## What you should do
All that should be output is the block of lines below from the line with "exactly one prime" to the line with "with margin ≈", both included, exactly as written.

[Stored data]
/-- item stmt-RiemannHypothesis-18084 · crux · rank 5 · closed · proved by Summit.RiemannHypothesis.RiemannHypothesis.Theorems.WeilParity.onePrimeWindowSimpleEven_proof @ ea8c89e7ebde (prover) · by planner
why it might fail: Needs CERTIFIED odd-sector lower bounds down to ≈1e-5 absolute at c = (log 3)/2 with the prime-2 comb term in the kernel; the tree's gap certificates (item 1529) were exercised only at the 5e-2 level on the prime-free window — Galerkin truncation/tail bounds may not reach 1e-5.
sources: ConnesSuijlekom2025, Connes2026Letter, Bombieri2000Weil, Suzuki2026, arXiv:2106.01715
[crux] ONE-PRIME PARITY THEOREM (RH-free, certifiable): on every window (log 2)/2 < a ≤ (log 3)/2 —
exactly one prime power, 2, enters Weil's windowed form — the bottom of the form is simple, isolated
and even (the Connes–van Suijlekom clause WeilWindowSimpleEven a), hence ε_ev(a) < ε_od(a) strictly.
Continuation of the archimedean rung ArchimedeanWindowSimpleEven (route WeilGroundState: proved at a
= (log 2)/2 and on [1/3, (log 2)/2]) by the LANDED cell-transfer method
(Theorems/WeilGroundStateGroundStateSimpleEvenCellTransfer.lean, weilWindowSimpleEven_on_cell_of_le:
per cell [b, c] one even trial upper bound U ≥ ε(b) at the left end and one certified odd-sector
lower bound L at the right end with U < L; antitone bottoms, no continuity and no even-complement
bound needed). Numerics (Cruxes/GroundStateSimpleEven/Disproof.lean table, kit j016728/j016733): e1
= 1.33e-3 at (log 2)/2, 1.8e-4 at 0.4, 9.4e-7 at 0.5, ≈4e-8 at (log 3)/2; o1/e1 = 55 → 81 → 208 →
≈250: four cells {(log 2)/2, 2/5, 9/20, 1/2, (log 3)/2} each satisfy ε(b) < ε_od(c) with margin ≈
10×. Supplies the anchor ε_ev((log 3)/2) < ε_od((log 3)/2) for the IVT propagation of the sibling
NoParityCrossing (glue evenWinsBeyo -/
@[route_item "route-RiemannHypothesis-WeilParity", crux]
def OnePrimeWindowSimpleEven : Prop :=
  ∀ a : ℝ, Real.log 2 / 2 < a → a ≤ Real.log 3 / 2 → Literature.NumberTheory.LFunctions.WeilWindowSimpleEven a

## Solution for this task
exactly one prime power, 2, enters Weil's windowed form — the bottom of the form is simple, isolated
and even (the Connes–van Suijlekom clause WeilWindowSimpleEven a), hence ε_ev(a) < ε_od(a) strictly.
Continuation of the archimedean rung ArchimedeanWindowSimpleEven (route WeilGroundState: proved at a
= (log 2)/2 and on [1/3, (log 2)/2]) by the LANDED cell-transfer method
(Theorems/WeilGroundStateGroundStateSimpleEvenCellTransfer.lean, weilWindowSimpleEven_on_cell_of_le:
per cell [b, c] one even trial upper bound U ≥ ε(b) at the left end and one certified odd-sector
lower bound L at the right end with U < L; antitone bottoms, no continuity and no even-complement
bound needed). Numerics (Cruxes/GroundStateSimpleEven/Disproof.lean table, kit j016728/j016733): e1
= 1.33e-3 at (log 2)/2, 1.8e-4 at 0.4, 9.4e-7 at 0.5, ≈4e-8 at (log 3)/2; o1/e1 = 55 → 81 → 208 →
≈250: four cells {(log 2)/2, 2/5, 9/20, 1/2, (log 3)/2} each satisfy ε(b) < ε_od(c) with margin ≈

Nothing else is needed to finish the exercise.